Ему вспоминается ее халат, мокрый от его слез, — нет, и от ее слез тоже.
Томас льнет к ней, засыпает, пробуждается, плачет, опять засыпает. Она спрашивает вновь и вновь: Что с тобой? Что на тебя нашло? Долгие часы, дни напролет она остается с ним, и он держится, а буря свирепствует, и наседает, и тщится вырвать его из ее объятий.
Ему вспоминается временное затишье, пугающая тишина, которая меняет характер сцены. Несколько пуговиц на ее халате расстегнуто.
Подобно хирургу, расправляющему ткани перед тем, как сделать разрез, он распахивает на ней халат, и почему-то нос и щеки тоже в этом участвуют. Ее дрожащие груди с торчащими сосками открыты его губам. Наверное, на их лицах написаны одни и те же чувства: страх и желание.
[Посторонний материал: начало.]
import Literature.AlgebraicGeometry.HodgeTheory.UnitaryTwoOneTimesCMCurveWeilClasses
import Literature.AlgebraicGeometry.HodgeTheory.CodimTwoDivisorPullbackGenerated
import Literature.AlgebraicGeometry.Motives.HodgeThetaAnnihilatorUnitaryTimesAbelianCommutant
import HarnessLib

/-!
# `T × E × E`, `T` a threefold of unitary type `(2,1)` over `End⁰(T) = ℚ(√-d)`, `E` an elliptic curve with complex multiplication: `B²(T × E²) ⊆ D² + α₁^* B²(T × E) + α₂^* B²(T × E)` (Moonen–Zarhin 1999 Thm. 0.2 (1), case (e) ∩ (a1); §5 (5.3), (5.12))

Family `hodge`, layer `Literature/AlgebraicGeometry/HodgeTheory`. Research context: cell `pub-hodge-ring2` (HONEST
FRAMING: research route conditional on HC_CM; not a corollary; Q11.4-sentence-2 already refuted in dim ≥ 3),
Literature lane (lit gen 66), programme R41 — the companion of `UnitaryTwoOneTimesCMCurveWeilClasses` (R30: `T × E`,
ONE CM elliptic curve, Thm. 0.1 (1) case (a1)) for the SQUARE `E × E`, Moonen–Zarhin's case (e): `X ∼ X₁² × X₂`.
Lie step: the tree's R41-L `Motives/HodgeThetaAnnihilatorUnitaryTimesAbelianCommutant` (the annihilator of a Hodge class
on `T × S` contains `ι_T 𝔰𝔲_k(H¹T, ψ) π_T` as soon as the skew Hodge-commutant of `H¹(S)` is abelian — «`Hg(X) ⊃ {1} ×
SU_{F/k}(V₂,ψ)`», (5.12) with (5.3)). UNCONDITIONAL (no HC_CM, no Weil-class input); theorems only (no definition, no
named fact, D-0026; nothing admitted); it discharges nothing of the tree's named fact
`MoonenZarhin1999_codimTwoHodgeClasses_abelianFivefold` by itself but proves its residual clause «(e) ∩ (a1)» pointwise
(`isCodimTwoDivisorPullbackGenerated_of_caseE_a1`, the exact binder shape of the cell's census).

PRINTED RESULT. B. Moonen, Yu. Zarhin, *Hodge classes on abelian varieties of low dimension*, Math. Ann. 315 (1999)
711–733 [held: `paper:arxiv-math_9901113`], Thm. 0.2 (chunk p0001 L125–L165): «Let `X` be a complex abelian variety
with `dim(X) ≤ 5`. … (e) The abelian variety `X` is isogenous to a product `X₁² × X₂`, where `X₁` and `X₂` are as in
(a)» [(a): `X₁` an elliptic curve with `End⁰(X₁) = k` imaginary quadratic, `X₂` a simple abelian threefold with an
embedding `k ↪ End⁰(X₂)` acting with multiplicities `(2,1)`; (a1): `End⁰(X₂) = k`] «(1) Suppose we are in case (e).
Let `α : X → X₁ × X₂` be a surjective homomorphism, and write `W_{k,α} := α^* W_k …`. Then the Hodge ring `B•(X)` is
generated by the subalgebra `D•(X)` of divisor classes together with the subspaces `W_{k,α}`, where `α` runs through
the set of surjective homomorphisms `X → X₁ × X₂`.» Taking parts (1)–(4) of Thm. 0.2 together: in all cases of Thm. 0.2,
`B²(X) = D²(X) + Σ_α α^* B²(X')` over surjections onto FOURFOLDS `X'` — the tree's predicate
`IsCodimTwoDivisorPullbackGenerated`. Proof printed in §5 (5.12) (chunk p0011 L19–L78): «we have `X ∼ X₁² × X₂` …
`Hg(X) ≅ Hg(X₁ × X₂)` … the Hodge classes in `(H¹ ⊗ H³) ⊕ (H³ ⊗ H¹)` … `H¹(X₁²) ⊗ H³(X₂) = α₁^*(…) ⊕ α₂^*(…)` …
To settle case (e) it thus remains to compute the Hodge classes in `H² ⊗ H²` … `Hg(X) ⊃ {1} × SU_{F/k}(V₂,ψ)`, so that
the Hodge classes in `H² ⊗ H²` are contained in `H²(X₁²,ℚ) ⊗ B¹(X₂)`.»

THIS FILE (codimension two only — the degree the fivefold census needs):
* §1 `kindWeight_eq_zero_or_card_isLeft_eq_of_rootDiffWeights`: the word-combinatorial core of `𝔰𝔲_k(V_T)`,
  multiplicities `(2,1)`, next to ANY number of further pairs: a word without repeated letters killed by the
  root-difference weights is `T`-kind balanced or carries exactly one letter from each `T`-pair.
* §2 `mul_comm_of_commute_cornerUnits`, `mul_comm_of_commute_of_mul_self_eq_neg`,
  `HOneProduct.mul_comm_of_commute_endAlg_cmCurve_prod_self`: the Hodge-commutant of `H¹(E × E; ℚ)` is abelian
  (`End_Hdg ⊇ M₂(ℚ(χ^*))`, commutant `ℚ(χ^*)`).
* §3 `AVSlots.exists_coeff_eq_zero_off_balanced_or_onePerPair_of_prod_unitaryTwoOne_abelianCommutant`: the
  invariance theorem for one slot over `T × S`, `S` ANY abelian variety with abelian skew Hodge-commutant of `H¹(S)`
  (R30's §2 verbatim up to the Lie step and the core).
* §5 `mem_divisorClassesSpan_sup_span_pullbacks_of_unitaryTwoOne_cmCurve_sq` (sharp form, the two named
  surjections `α_a = 𝟙 × pr_a`) and `isCodimTwoDivisorPullbackGenerated_prod_cmCurve_sq_of_unitaryTwoOne`:
  `B²(T × E × E) ⊆ D² + α₁^* B²(T × E) + α₂^* B²(T × E)` — the unbalanced words are the Künneth component of
  `S`-degree `1` (rational, type `(2,2)`), equal to `α₁^* σ₁^*(·) + α₂^* σ₂^*(·)` by `pr₁ ≫ ι₁ + pr₂ ≫ ι₂ = 𝟙_{E×E}`
  and the additivity of `H¹` pull-backs; the balanced words give products of divisor classes (`B(T) = D(T)`,
  `B(E²) = D(E²)`, `dim ≤ 3`); `hodgeConjectureFor_prod_cmCurve_sq_of_unitaryTwoOne_of_hodgeConjectureFor`: HC for
  `T × E × E` from HC for the fourfold `T × E` (hypothesis), by Lefschetz `(1,1)` and hard Lefschetz.
* §6 the printed hypotheses: `T` simple with `dim_ℚ End⁰(T) = 2` (type IV(1,1) by Shimura's positivity, the tree's
  `AbelianVariety.eigenMultiplicity_pos_of_isSimple`), `E` of CM type, every `X ∼ E × E × T` (the predicate, and HC
  from HC for `T × E`); and the residual clause «(e) ∩ (a1)» of the cell's census in its exact binder shape
  (`isCodimTwoDivisorPullbackGenerated_of_caseE_a1`).
NOT covered / not asserted: the identification of the two pull-backs with the Weil classes `W_{k,α_a}` and the full
Hodge ring statement of Thm. 0.2 (1) in codimension `3`; `D² ≠ B²`; case (a2) (`End⁰(X₂) = F` sextic); the
algebraicity of `W_k` (Markman 2025 / Schoen; the tree's named fact for fourfolds, not used here). No hypothesis
`End⁰(E) ↪ End⁰(T)` is needed for the codimension-two inclusion (for `ℚ(χ) ≠ ℚ(√-d)` it is Thm. 0.2 (4), `B = D`).

## References

* [MoonenZarhin1999LowDim] B. Moonen, Yu. Zarhin, Math. Ann. 315 (1999), Thm. 0.2 (1) with case (e), (2.3), (2.5),
  §3 (3.1), Lemma (3.6), §5 (5.3), (5.12) (item numbers as printed in arXiv:math/9901113v2; held `paper:arxiv-math_9901113` chunks p0001, p0004–p0007, p0009,
  p0011). [cite: MoonenZarhin1999LowDim, Thm. 0.2 (1) with case (e) and §5 (5.3), (5.12)]
* [vanGeemen1994HodgeAV] B. van Geemen, LNM 1594 (1994), 3.6–3.7, 4.9. [cite: vanGeemen1994HodgeAV, 4.9]
* [Deligne1982HodgeCycles] P. Deligne, LNM 900 (1982), I §3 Prop. 3.4. [cite: Deligne1982HodgeCycles, I §3 Prop. 3.4]
* [Lombardo2016] D. Lombardo, Ann. Inst. Fourier 66 (2016), Lemma 3.4 (p. 1229). [cite: Lombardo2016, Lemma 3.4 (p. 1229)]
* [Ribet1983] K. Ribet, Amer. J. Math. 105 (1983), Thm. 3. [cite: Ribet1983, Thm. 3]
* [Shimura1963AnalyticFamilies] G. Shimura, Ann. of Math. 78 (1963), §4 Prop. 14. [cite: Shimura1963AnalyticFamilies, §4 Prop. 14]
* [GoodmanWallachGTM255] R. Goodman, N. Wallach, GTM 255, §4.1.1. [cite: GoodmanWallachGTM255, §4.1.1]
* [HatcherAT2002] A. Hatcher, *Algebraic Topology*, §3.2 Prop. 3.10, Thm. 3.16. [cite: HatcherAT2002, §3.2 Thm. 3.16]
* [LangeBirkenhake1992] H. Lange, Ch. Birkenhake, *Complex Abelian Varieties*, §1.1 (p. 19). [cite: LangeBirkenhake1992, §1.1 (p. 19)]
* [Lange2023AbelianVarietiesC] H. Lange, *Abelian Varieties over the Complex Numbers* (2023), Cor. 2.4.26. [cite: Lange2023AbelianVarietiesC, Cor. 2.4.26]
-/

noncomputable section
Она парит над ним, обнаженная, налитая грудь как сама жизнь, их лица мокры от слез, один поцелуй пожирает другой, время остановилось. А вот она под ним, далеко-далеко, и смотрит на него снизу вверх, словно на спасителя. Он входит в нее и вверяет себя ее добродетели, да пребудет с ним вовеки, а то ведь свои целомудрие и чистоту он потерял таким молодым…
Он сидит на кровати, смотрит, как тихо падает снег за окном, сердце у него бешено колотится, рубашка, несмотря на холод, взмокла от пота. В районе грудины поселилась тупая боль. Как ему хочется вспомнить вкус ее губ, прикосновение ее грудей!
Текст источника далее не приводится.